The quality of blood pressure measurement is crucial and relies on brachial blood pressure measurement in standardized conditions. In the young, as in older individuals, white-coat hypertension must be excluded. Usually, frequent repeated testings, home blood pressure measurements or better ambulatory blood pressure monitoring are required to distinguish white-coat hypertension from true hypertension. If white-coat hypertension is considered as a benign condition, the cardiovascular risk is not necessarily as low as recently published [12]. There is no certainty about having identified and excluded white-coat hypertension in the study by Hulsen et al. [5], although assessment of central pressures was performed during the second visit by non-painful radial tonometry. Therefore, this point requires validation, especially because the SphygmoCor requires a calibration that is performed using cuff blood pressure, which is less accurate than intra-arterial pressure [13].
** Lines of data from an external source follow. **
import Summits.ResolutionOfSingularities.ResolutionOfSingularities.Theorems.EquisingularLiftEquisingularLiftNatConeChart
import Literature.AlgebraicGeometry.Resolution.BlowupAlgebraStrictTransform
import HarnessLib

/-!
# [OURS · L1 W4.5(b) · EL♮(3)] T-EBETA-PRIME, ring core, part 1 (chart algebra): the strict transform of a
# hypersurface `G = Φ(x) + Ψ` with tangent cone `V(Φ̄)` on the chart `A[I/xᵢ]` — presentation `G = tᵈ·(Φ(e) + tψ)`,
# exceptional fibre `≅ (A/I)[T]/(Φ̄ᵢ)`, strict-transform ideal `(Φ(e) + tψ)`, chart ring `≅ (A/(G))[Ī/x̄ᵢ]`

Support file of the crux chain w45b (cell `res-hironaka`, LADDER-RESOLUTION rung L, slot W4.5(b)), working crux
**EL♮ = `Theses.EquisingularLift.EquisingularLiftNat`** (stmt-ResolutionOfSingularities-20038) and its `n = 3` child
`EquisingularLiftNatThree` (stmt-ResolutionOfSingularities-20148), registered stub `stub_elnat_three_isolated_nonabs`
(line `sections`). OURS; NOT a statement of any manuscript; AI-written, weaker than expert review. Filed
`--supports stmt-ResolutionOfSingularities-20148 --as helper` by res-L1-w45b-stub-3 (self-dealt object T-EBETA-PRIME,
STATUS 2026-08-27T07:35Z). Part 2 (`…NatSmoothConeBlowup`: the derivative test, the Jacobian packaging and the
REGULARITY of the blow-up along the exceptional divisor) imports this file.

WHY. At a TIE point `q` of the isolated game (res-L1-w45b-plan-1 PLANNER-MEMO v2 M3, specimen S-F; res-L1-w45b-lead-2
LEAD-MEMO-2 §5–§6) the device of record is (E-β′): a transversal section at `q`, then the centre `C = Bl_q(D)` for the
`O`-model `D = V(G̃) ⊂ E_O ≅ ℙ²_O` of the curve, `G̃ = F̃ + ϖᵐ U` with `U(q)` matched to the tie coefficient, so that
the TANGENT CONE of `D` at `q` is the cone over a SMOOTH plane curve (for S-F: the cubic `ℓℓ′ℓ″ + U(q) ϖ̄³`).
Admissibility of `C` needs `Bl_q(D)` REGULAR along its exceptional curve and that curve to BE the smooth plane curve
(E1 «via the reduced cubic»). The two files prove exactly that, at the ring level and in any dimension; this part is
the chart algebra generalising res-type-100's `…NatConeChart` (p508912) from the pure cone `V(Φ(x))` to
`V(Φ(x) + Ψ)`, `Ψ ∈ I^{d+1}`.

RING-LEVEL STATEMENT (everything for an arbitrary commutative ring `A`). Let `x = (x₁, …, x_r)` be a sequence in `A`,
`I = (x)`, `B = A[I/xᵢ]` the affine blowup algebra (`blowupAlgebra`, image model), `t = xᵢ/1` the equation of the
exceptional divisor, `e_j = x_j/xᵢ`, and `G = Φ(x) + Ψ` with `Φ ∈ A[T₁, …, T_r]` a FORM of degree `d` and `Ψ ∈ I^{d+1}`
(so `V(Φ̄) ⊂ ℙ^{r-1}_{A/I}` is the tangent cone of `V(G)` along `V(I)` when `Φ̄ ≠ 0`). Then on the chart:

* `exists_algebraMap_eq_pow_mul_of_mem_pow` — `Ψ ∈ Iⁿ ⇒ Ψ = tⁿ ψ` in `B` (Stacks 052Q);
  `exists_algebraMap_tangentCone_eq` — **`G = tᵈ · g₁` with `g₁ = Φ(e) + t ψ`** (`Φ(e)` = the cone transform of
  `…NatConeChart`); all later statements are about such a `g₁ = Φ(e) + t ψ`, `ψ ∈ B` arbitrary;
* `span_strictTransform_sup_span_eq`, `exists_quotient_strictTransform_sup_equiv`, `mk_strictTransform_eq` —
  `(g₁, t) = (Φ(e), t)`, hence **`B/(g₁, t) ≅ (A/I)[T_j : j ≠ i]/(Φ̄ᵢ)`**: the exceptional fibre of the strict transform on
  the chart IS the affine piece `V(Φ̄ᵢ)` of the projectivised tangent cone (`Φ̄ᵢ` = dehomogenised reduced form);
* `mem_span_algebraMap_of_strictTransform_mul_mem`, `mem_span_strictTransform_of_algebraMap_mul_mem`,
  `iSup_colon_span_tangentCone_eq_span_strictTransform`, `prime_algebraMap_blowupAlgebra`,
  `ker_mapQuotient_tangentCone_eq_span`, `exists_quotient_strictTransform_equiv_blowupAlgebra` — for `A/I` a domain,
  `x` quasi-regular and `Φ̄ᵢ ≠ 0`: `g₁, t` is a regular sequence either way round, the STRICT transform ideal
  `⋃ₙ ((G) : tⁿ)` is `(g₁)`, it is the kernel of `B → (A/(G))[Ī/x̄ᵢ]`, and **`B/(g₁) ≅ (A/(G))[Ī/x̄ᵢ]`** = the chart ring of
  `Bl_{V(I)} V(G)`.

References: The Stacks Project, Tags 052Q, 0BIQ, 07Z3; Görtz–Wedhorn, *Algebraic Geometry I* (2020), (13.19) and
Prop. 13.96. Tree inputs: `…NatConeChart` (p508912, res-type-100), `BlowupAlgebraStrictTransform`,
`BlowupAlgebraPresentation`, `BlowupAlgebraQuasiRegularChart`.
-/

set_option linter.dupNamespace false -- mandated namespace `Summit.<Summit>.<Problem>` of this single-conjunct summit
Controversies remain about the use of the generalized transfer function to derive aortic pressure waveform (SphygmoCor). It has been demonstrated to underestimate aortic systolic blood pressure and to overestimate aortic diastolic pressure compared with invasive measurements by cardiac catheterization [14]. Nevertheless, it has been validated in large populations [15]. In the study by Hulsen et al. [5], the small error introduced should not be a real problem because the method used was the same as that employed for the whole group of individuals.
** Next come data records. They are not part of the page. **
/-!
# ONE FULL STEP OF THE WEIGHTED CLASS AT ORDER FIVE ON THE ROAD'S TORI, SLOT `t` (THIRD-INDEX ROLE) — THE GEOMETRY DISCHARGED; (788)'S
# HYPOTHESIS SHAPE SUPPLIED (SCOPING-d20 §C (1), order 5; file (793)).  (781) typed the order-5 step in this role (fluctuation ∘ weighted transport) for an
# ABSTRACT block map `β` (fibre bound `n`), abstract weights `ϑ`∕`ϑc` with `ϑc(βx,βx′) ≤ M·ϑ(x,x′)`; (786) proved the geometry on the road's tori;
# (788) iterated a bound of exactly this shape at `d = 4` (`|t|⁵·↑((n+1)⁴)·M¹⁰·(…)`, `M = e^{ν₂·4n∕(n+1)}`).  THIS FILE is the INSTANCE of (781):
# fine torus `Site d ((n+1)s)`, coarse torus `Site d s`, torus block map, `ℓ¹` circular distance, `ϑ = e^{νρ}`, `ϑc = e^{νc ρ_s}`: the next
# input's slot-`t` letter `≤ |t|⁵·↑((n+1)^d)·(e^{νc·dn∕(n+1)})¹⁰·B_y` with NO geometric hypothesis — at `d = 4` literally (788)'s `hstep` for
# `j ↦ j+1` in this role (row NE7b, node U5c; (781), (786) BY NAME; [folklore]; generator `records/gen791.py KEY`; with (789) the role-max).

Cell `pub-balaban`, sub-cell `t4`, spine estimate NE7b (`T4WeightBudget.RelWeightBound`; the cell's OWN estimate — NOT PRINTED in
[Bałaban 1983–89], NOT PROVED).  Crux-route work under `Spine/NE7b/` by the row OWNER (`t4-ne7b-p1` gen 148, file (793)) under FREEZE
(0)'s crux-prover clause; NOTHING of Bałaban's is named as a Lean object, valued or asserted; no `T4Continuum/Support` leaf typed; no
`def`, no notation (block map, distances, weights, `∂⁵W⁺` WRITTEN OUT); zero `sorry`.  Imports (BY NAME): (781) `…SupWeightedClassMapOrderFiveStepFour`
(`classmap_five_step_t`), (786) `…SupWeightedTorusInstance` (`fibre_card_le`, `torus_block_factor`, `torus_weight_one_le`,
`torus_weight_symm`).

WHAT IS PROVED ([folklore]): **`classmap_five_step_t_torus`**; toy.

HONEST (what this is NOT).  An instance: the analytic class data stay hypotheses; the rates' admissibility is (787); the flow of the letter
VALUES is (784)/(788) (order 5 contracts iff `M¹⁰(1+a) < n+1`, (787)); the sources `B_y − k5ϑ1 − cross terms` bounded = the relevant∕marginal flow, ASSUMED there; scalar
skeleton ((A3), NC-NE7b-α UNRULED); nothing of Bałaban's asserted.  BY-NAME EFFECT ON THE WALL: NONE.  NE7b NOT PRINTED ∕ NOT PROVED; spine
PROVED 0∕9; rung (B)+1 — the programme's measures remain FINITE-torus statements; NOT the mass gap, NOT Clay.  HONEST DEPENDENCY: continuum YM
on T⁴ ⇐ BetaPertH ∧ nine spine estimates (0∕9 proved); BetaPertH ⇐ (D1) ∧ (D4) ∧ CAP+tail; G-an2-4 gates asym, D1 and NE2∕3∕4.
-/

set_option autoImplicit false
set_option maxSynthPendingDepth 4

noncomputable section

namespace Summit.QuantumFields.BalabanUV.T4Continuum.NE7b.SupWeightedClassMapOrderFiveStepFourTorus

open MeasureTheory ProbabilityTheory Finset Real Matrix
open scoped BigOperators Matrix
open Literature.MathematicalPhysics.QuantumFieldTheory.Balaban1983to89
open B6QGQLower276 (blk)
open Beta (Site siteOf windowMap)
open SupWeightedClassMapOrderFiveStepFour (classmap_five_step_t)
open SupWeightedTorusInstance (fibre_card_le torus_block_factor torus_weight_one_le torus_weight_symm torus_weight_pos)

variable {d : ℕ} {κ : Type} [Fintype κ] [DecidableEq κ]
variable {n s : ℕ}
variable {U : EuclideanSpace ℝ (Site d ((n + 1) * s)) → ℝ} {U' : EuclideanSpace ℝ (Site d ((n + 1) * s)) → EuclideanSpace ℝ (Site d ((n + 1) * s)) →L[ℝ] ℝ}
  {U'' : EuclideanSpace ℝ (Site d ((n + 1) * s)) → EuclideanSpace ℝ (Site d ((n + 1) * s)) →L[ℝ] EuclideanSpace ℝ (Site d ((n + 1) * s)) →L[ℝ] ℝ}
  {U₃ : EuclideanSpace ℝ (Site d ((n + 1) * s)) → EuclideanSpace ℝ (Site d ((n + 1) * s)) →L[ℝ] EuclideanSpace ℝ (Site d ((n + 1) * s)) →L[ℝ] EuclideanSpace ℝ (Site d ((n + 1) * s)) →L[ℝ] ℝ}
  {U₄ : EuclideanSpace ℝ (Site d ((n + 1) * s)) → EuclideanSpace ℝ (Site d ((n + 1) * s)) →L[ℝ] EuclideanSpace ℝ (Site d ((n + 1) * s)) →L[ℝ] EuclideanSpace ℝ (Site d ((n + 1) * s)) →L[ℝ] EuclideanSpace ℝ (Site d ((n + 1) * s))
        →L[ℝ] ℝ}
  {U₅ : EuclideanSpace ℝ (Site d ((n + 1) * s)) →
    EuclideanSpace ℝ (Site d ((n + 1) * s)) →L[ℝ] EuclideanSpace ℝ (Site d ((n + 1) * s)) →L[ℝ] EuclideanSpace ℝ (Site d ((n + 1) * s)) →L[ℝ] EuclideanSpace ℝ (Site d ((n + 1) * s)) →L[ℝ] EuclideanSpace ℝ (Site d ((n + 1) * s))
        →L[ℝ] ℝ}
  {Hk : (Site d ((n + 1) * s)) → (Site d ((n + 1) * s)) → ℝ} {K3 : (Site d ((n + 1) * s)) → (Site d ((n + 1) * s)) → (Site d ((n + 1) * s)) → ℝ}
      {K4 : (Site d ((n + 1) * s)) → (Site d ((n + 1) * s)) → (Site d ((n + 1) * s)) → (Site d ((n + 1) * s)) → ℝ}
      {K5 : (Site d ((n + 1) * s)) → (Site d ((n + 1) * s)) → (Site d ((n + 1) * s)) → (Site d ((n + 1) * s)) → (Site d ((n + 1) * s)) → ℝ} {A : Matrix (Site d ((n + 1) * s)) κ ℝ} {D : κ → κ → ℝ}
  {γop κ₀ κ₁ κ₂ κ₃ κ₄ κ₅ κ₅r a τ δ θp lam lamA αr αc hr hc k3r k3c k4r k4c k5r k5c γ dr dc dθ dθ' αθ βθ S S' S₁ n₃ : ℝ} {θ : κ → κ → ℝ}
  {σ : (Site d ((n + 1) * s)) → κ → ℝ} {ρ r r₁ : (Site d ((n + 1) * s)) → (Site d ((n + 1) * s)) → ℝ} {C3k C3h C4 C5 : ℝ}
  {ϑ₂ : (Site d ((n + 1) * s)) → (Site d ((n + 1) * s)) → ℝ} {αθc αg1m αg2m αg1c αk4m1 αk4m2 αk4m3 αk4c αk5m1 αk5m2 αk5m3 αk5m4 αk5c hrϑ hcϑ k3rϑ k3mϑ k3cϑ k5ϑ1 k5ϑ2 k5ϑ3 k5ϑ4
    k5ϑ5 G Θ8 S2 : ℝ}
variable {σA : (Site d ((n + 1) * s)) → κ → ℝ} {αrσ αcσ : ℝ}
variable {k4ϑ1 k4ϑ2 k4ϑ3 k4ϑ4 : ℝ}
Brachial diastolic blood pressure is known to be a stronger predictor of coronary events than systolic blood pressure and pulse pressure in subjects aged less than 40 years [16]. Hulsen et al. [5] note that the SSH group presented an intermediate coronary risk. Is the prognosis so benign? Direct confirmation is still lacking and certainly deserves careful long-term follow-up to support this, although diastolic blood pressure is still in the normal range, but already significantly higher compared to the normotensive males. However, measurements of aortic systolic and pulse pressure could be more effective at all ages because aortic blood pressure relates more closely to left ventricular mass or carotid intima–media thickness than brachial blood pressure [17]. Moreover, recent data have confirmed that a blood pressure measurement usually considered as still normal could be associated with an elevated risk of cardiovascular disease, especially among those individuals with high body mass index [18].
It is typical of male gender with an exaggerated pressure amplification. None of the classical cardiovascular risk factors (cholesterol, smoking, plasma glucose, etc.) differed clearly between SSH and normotensive young individuals in the Dutch study. Indeed, the diagnosis of SSH in young individuals relies on a brachial blood pressure measurement and pulse wave analysis to estimate central aortic pressure.
Obviously, this diagnosis of SSH must be completed by ambulatory blood pressure monitoring, at least to avoid confusion with white-coat hypertensive subjects. Further technical developments are needed for a more accurate estimation of central aortic pressure. Officially recognized devices must be used for brachial blood pressure measurement, which will be performed according to strict conditions. On the one hand, the results of the Dutch study emphasize the need for further studies in various young populations that could clarify the subset of determinants truly associated with SSH. On the other hand, prospective studies have to be designed to ensure that SSH is a benign condition according to the cardiovascular risk and must remain untreated as generally is the case.